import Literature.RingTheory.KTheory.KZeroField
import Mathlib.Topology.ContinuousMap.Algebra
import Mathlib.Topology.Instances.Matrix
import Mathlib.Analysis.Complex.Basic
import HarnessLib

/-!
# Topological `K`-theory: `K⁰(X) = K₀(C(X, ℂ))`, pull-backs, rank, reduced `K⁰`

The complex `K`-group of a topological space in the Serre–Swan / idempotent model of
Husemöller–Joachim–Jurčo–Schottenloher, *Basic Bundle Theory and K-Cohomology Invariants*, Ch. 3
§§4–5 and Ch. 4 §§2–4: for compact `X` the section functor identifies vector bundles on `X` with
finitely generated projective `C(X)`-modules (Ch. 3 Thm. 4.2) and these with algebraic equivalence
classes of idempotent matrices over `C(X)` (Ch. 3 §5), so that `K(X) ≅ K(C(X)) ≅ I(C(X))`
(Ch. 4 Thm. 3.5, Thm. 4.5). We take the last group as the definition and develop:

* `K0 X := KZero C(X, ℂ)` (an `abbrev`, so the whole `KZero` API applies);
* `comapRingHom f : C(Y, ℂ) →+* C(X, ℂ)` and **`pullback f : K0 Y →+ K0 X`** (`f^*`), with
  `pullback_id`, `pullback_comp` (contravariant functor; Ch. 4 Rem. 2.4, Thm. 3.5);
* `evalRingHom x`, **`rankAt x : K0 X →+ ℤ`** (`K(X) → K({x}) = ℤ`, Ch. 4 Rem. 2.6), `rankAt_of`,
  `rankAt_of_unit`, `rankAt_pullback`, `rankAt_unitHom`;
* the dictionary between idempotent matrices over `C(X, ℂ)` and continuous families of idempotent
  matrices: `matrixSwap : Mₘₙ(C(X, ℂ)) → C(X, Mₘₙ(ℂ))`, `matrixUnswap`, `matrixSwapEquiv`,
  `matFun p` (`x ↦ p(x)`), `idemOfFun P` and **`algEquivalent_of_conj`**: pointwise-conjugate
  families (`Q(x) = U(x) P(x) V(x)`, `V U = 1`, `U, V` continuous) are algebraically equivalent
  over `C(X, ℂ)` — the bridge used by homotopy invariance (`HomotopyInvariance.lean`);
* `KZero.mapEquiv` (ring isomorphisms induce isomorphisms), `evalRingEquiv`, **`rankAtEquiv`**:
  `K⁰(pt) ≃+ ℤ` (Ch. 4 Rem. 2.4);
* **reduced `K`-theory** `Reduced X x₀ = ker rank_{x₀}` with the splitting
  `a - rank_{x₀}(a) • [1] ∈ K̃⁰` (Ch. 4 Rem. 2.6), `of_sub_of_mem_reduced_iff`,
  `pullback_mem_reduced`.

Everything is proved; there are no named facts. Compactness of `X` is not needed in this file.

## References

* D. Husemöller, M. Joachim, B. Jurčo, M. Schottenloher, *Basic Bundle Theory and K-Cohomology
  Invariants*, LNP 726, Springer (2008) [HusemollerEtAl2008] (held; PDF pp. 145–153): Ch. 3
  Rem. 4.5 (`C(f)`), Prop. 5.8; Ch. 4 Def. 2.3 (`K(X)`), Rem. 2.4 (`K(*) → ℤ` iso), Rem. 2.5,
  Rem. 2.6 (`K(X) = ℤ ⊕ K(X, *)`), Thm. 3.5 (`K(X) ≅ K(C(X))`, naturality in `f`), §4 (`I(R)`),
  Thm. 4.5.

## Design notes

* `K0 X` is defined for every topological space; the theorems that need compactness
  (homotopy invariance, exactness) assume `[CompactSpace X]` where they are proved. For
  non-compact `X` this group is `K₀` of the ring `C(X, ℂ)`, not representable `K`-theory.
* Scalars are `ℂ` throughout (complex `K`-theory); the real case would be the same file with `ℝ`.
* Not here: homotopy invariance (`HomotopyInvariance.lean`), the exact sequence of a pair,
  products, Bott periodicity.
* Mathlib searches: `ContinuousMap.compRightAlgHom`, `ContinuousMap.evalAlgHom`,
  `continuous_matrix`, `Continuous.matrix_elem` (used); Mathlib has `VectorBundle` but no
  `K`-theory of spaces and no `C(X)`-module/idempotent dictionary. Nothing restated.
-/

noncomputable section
--------
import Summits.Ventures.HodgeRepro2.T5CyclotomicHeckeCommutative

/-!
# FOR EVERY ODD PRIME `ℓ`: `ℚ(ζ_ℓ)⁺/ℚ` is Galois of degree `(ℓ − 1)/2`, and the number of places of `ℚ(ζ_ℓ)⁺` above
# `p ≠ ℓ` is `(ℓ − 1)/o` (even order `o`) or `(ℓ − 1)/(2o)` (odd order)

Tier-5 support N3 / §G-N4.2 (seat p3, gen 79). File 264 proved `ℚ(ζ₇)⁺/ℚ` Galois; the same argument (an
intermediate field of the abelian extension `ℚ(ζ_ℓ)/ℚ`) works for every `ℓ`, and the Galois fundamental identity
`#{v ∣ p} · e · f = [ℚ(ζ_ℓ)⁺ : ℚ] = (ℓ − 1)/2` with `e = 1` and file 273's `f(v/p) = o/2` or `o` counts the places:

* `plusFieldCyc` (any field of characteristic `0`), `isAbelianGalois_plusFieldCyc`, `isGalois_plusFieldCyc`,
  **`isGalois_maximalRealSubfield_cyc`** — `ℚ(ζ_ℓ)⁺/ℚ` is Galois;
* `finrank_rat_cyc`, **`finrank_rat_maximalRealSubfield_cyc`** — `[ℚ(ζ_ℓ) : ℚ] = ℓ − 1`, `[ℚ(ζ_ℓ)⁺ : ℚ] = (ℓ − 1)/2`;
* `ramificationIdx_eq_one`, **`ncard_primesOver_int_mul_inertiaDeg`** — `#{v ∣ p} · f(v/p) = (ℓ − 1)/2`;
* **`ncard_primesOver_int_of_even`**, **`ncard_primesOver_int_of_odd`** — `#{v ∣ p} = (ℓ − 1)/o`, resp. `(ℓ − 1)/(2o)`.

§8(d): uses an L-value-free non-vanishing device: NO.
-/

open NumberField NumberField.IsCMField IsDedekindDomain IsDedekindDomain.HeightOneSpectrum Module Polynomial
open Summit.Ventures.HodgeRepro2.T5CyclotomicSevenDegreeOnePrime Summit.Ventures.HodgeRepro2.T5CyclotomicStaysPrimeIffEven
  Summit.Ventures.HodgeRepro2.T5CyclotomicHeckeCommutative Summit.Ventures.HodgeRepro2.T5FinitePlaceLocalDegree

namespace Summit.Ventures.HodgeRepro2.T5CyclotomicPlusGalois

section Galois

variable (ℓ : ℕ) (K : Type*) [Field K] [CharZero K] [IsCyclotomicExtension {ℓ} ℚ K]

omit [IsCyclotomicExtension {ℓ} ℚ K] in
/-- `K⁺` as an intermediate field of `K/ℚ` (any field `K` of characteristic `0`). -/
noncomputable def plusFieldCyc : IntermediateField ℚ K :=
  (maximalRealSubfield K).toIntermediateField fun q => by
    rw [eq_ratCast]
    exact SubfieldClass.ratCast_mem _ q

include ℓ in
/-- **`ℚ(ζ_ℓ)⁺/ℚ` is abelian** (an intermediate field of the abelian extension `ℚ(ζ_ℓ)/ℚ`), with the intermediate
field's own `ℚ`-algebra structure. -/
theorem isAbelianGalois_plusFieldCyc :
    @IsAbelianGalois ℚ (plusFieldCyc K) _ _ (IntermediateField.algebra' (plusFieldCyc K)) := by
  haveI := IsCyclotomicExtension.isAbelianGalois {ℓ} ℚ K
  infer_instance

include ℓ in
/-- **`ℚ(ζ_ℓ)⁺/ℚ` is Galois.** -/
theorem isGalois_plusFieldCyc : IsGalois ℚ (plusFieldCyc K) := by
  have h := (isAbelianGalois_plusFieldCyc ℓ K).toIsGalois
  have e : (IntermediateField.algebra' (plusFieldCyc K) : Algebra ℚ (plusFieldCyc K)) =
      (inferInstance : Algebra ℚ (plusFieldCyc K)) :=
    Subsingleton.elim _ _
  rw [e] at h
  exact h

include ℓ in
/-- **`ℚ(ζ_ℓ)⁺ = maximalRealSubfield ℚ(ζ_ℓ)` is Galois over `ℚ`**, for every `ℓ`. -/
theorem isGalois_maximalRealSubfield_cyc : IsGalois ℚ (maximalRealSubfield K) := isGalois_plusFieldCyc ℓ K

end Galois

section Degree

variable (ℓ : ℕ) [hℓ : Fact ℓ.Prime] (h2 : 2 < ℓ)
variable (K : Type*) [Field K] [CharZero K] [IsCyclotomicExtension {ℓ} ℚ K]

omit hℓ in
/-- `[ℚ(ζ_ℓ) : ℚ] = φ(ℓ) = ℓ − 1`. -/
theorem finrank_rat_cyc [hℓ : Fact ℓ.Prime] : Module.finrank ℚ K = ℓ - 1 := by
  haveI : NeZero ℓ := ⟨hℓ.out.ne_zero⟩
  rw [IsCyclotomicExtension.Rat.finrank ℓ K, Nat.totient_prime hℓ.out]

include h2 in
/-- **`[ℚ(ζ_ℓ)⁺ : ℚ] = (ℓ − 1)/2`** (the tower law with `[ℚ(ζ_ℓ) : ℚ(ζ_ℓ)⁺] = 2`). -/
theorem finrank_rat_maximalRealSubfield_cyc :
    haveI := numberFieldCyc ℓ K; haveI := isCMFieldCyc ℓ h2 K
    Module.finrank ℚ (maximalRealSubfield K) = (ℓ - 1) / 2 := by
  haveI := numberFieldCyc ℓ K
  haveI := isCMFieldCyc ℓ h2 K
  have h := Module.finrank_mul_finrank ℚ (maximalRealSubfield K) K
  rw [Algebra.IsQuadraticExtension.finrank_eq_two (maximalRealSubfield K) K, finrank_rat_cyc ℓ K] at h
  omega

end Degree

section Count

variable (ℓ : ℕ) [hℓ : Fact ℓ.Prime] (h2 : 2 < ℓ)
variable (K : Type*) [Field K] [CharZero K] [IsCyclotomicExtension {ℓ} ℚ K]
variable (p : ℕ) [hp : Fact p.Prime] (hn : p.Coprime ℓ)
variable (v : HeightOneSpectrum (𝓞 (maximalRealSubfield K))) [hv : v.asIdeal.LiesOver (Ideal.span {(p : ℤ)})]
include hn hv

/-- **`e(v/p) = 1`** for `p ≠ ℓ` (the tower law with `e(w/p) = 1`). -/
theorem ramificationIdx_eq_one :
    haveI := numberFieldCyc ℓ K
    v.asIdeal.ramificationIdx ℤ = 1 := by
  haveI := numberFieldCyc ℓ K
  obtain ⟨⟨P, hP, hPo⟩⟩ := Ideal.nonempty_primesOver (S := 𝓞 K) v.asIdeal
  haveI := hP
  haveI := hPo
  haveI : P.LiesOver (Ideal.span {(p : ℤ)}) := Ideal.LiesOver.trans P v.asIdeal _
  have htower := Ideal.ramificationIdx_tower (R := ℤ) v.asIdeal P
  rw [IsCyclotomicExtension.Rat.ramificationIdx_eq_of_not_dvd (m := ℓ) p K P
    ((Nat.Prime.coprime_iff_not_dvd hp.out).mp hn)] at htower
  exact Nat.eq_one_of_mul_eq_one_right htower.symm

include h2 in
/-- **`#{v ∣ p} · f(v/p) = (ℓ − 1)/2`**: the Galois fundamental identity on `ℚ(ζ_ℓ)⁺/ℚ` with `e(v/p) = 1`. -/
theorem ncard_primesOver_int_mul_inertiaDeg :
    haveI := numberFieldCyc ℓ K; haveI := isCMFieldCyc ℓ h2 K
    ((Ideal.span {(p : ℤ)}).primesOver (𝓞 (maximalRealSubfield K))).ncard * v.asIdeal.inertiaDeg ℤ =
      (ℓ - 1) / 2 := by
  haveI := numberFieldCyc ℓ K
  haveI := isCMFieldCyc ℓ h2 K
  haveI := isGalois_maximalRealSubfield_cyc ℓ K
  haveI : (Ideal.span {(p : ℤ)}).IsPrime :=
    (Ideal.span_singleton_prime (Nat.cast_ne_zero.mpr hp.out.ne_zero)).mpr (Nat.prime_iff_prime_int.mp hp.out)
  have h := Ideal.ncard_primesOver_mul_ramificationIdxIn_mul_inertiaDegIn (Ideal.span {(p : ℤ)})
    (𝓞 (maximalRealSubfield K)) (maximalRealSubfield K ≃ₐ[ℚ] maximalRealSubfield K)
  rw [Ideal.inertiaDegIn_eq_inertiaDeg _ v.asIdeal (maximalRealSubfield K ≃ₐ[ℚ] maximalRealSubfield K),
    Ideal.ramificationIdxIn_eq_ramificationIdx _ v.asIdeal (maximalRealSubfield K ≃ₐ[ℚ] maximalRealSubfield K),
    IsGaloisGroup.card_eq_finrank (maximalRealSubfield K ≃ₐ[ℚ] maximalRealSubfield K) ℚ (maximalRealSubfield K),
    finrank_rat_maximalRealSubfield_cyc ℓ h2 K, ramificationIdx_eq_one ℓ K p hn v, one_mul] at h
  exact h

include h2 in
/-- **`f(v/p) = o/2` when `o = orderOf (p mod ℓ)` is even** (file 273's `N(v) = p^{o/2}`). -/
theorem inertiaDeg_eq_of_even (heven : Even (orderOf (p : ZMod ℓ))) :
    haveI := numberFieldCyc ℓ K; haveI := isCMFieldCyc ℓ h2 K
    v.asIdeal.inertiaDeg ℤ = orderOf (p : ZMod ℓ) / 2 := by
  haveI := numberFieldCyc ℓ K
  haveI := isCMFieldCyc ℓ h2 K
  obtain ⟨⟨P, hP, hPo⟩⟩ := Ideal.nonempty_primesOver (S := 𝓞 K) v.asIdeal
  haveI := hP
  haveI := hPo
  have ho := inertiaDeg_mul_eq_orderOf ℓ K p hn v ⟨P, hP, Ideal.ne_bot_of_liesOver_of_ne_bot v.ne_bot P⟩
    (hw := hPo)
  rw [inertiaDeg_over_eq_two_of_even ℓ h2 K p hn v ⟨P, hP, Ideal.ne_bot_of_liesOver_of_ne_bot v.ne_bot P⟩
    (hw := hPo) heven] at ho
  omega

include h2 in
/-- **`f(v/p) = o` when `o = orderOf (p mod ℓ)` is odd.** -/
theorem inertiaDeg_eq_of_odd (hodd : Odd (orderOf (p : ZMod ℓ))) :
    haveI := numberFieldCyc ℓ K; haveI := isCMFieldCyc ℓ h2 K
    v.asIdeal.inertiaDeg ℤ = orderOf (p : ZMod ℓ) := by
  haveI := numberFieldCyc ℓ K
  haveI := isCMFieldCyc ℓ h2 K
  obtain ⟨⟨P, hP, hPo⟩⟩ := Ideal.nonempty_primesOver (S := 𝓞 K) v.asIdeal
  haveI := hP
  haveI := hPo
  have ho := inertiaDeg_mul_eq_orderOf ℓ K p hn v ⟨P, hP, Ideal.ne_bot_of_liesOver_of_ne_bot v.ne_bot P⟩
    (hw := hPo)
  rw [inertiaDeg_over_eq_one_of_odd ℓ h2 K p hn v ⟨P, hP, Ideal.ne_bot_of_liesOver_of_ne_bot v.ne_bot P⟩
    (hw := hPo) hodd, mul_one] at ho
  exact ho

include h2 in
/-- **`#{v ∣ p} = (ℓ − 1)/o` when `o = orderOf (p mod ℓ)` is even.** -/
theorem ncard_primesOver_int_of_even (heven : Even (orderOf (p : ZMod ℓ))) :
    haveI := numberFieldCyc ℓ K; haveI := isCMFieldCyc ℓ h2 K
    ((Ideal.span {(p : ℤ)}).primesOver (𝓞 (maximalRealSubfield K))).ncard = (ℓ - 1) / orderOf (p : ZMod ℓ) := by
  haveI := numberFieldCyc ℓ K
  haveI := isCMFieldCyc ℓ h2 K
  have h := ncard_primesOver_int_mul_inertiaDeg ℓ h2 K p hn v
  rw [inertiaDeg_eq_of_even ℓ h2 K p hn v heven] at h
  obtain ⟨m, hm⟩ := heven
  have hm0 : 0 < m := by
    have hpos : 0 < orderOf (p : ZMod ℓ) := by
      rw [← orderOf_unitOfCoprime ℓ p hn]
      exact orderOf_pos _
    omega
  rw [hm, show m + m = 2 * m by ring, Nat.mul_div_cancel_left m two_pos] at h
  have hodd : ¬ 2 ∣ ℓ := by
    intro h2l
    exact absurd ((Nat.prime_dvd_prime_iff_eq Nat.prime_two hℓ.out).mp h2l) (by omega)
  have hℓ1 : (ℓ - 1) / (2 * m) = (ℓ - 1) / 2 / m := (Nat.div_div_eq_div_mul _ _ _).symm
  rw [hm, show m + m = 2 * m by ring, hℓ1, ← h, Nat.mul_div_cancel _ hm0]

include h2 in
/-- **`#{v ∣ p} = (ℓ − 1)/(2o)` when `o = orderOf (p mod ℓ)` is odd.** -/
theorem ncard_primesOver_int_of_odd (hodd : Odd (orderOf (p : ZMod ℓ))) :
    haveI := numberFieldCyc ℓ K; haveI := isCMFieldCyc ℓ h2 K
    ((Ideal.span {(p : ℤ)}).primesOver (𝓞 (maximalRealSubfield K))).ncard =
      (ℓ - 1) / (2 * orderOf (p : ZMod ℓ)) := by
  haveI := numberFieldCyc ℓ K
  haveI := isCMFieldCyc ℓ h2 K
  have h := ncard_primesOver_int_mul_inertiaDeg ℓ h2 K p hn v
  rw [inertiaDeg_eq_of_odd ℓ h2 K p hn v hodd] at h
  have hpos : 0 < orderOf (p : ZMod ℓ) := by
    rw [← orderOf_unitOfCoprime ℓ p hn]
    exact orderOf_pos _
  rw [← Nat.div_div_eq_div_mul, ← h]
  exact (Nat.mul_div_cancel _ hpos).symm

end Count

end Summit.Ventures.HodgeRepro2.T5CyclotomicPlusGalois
--------
Exercise description:
Produce the number of lines in the data containing the string "used", with nothing added.

Result for this task:
2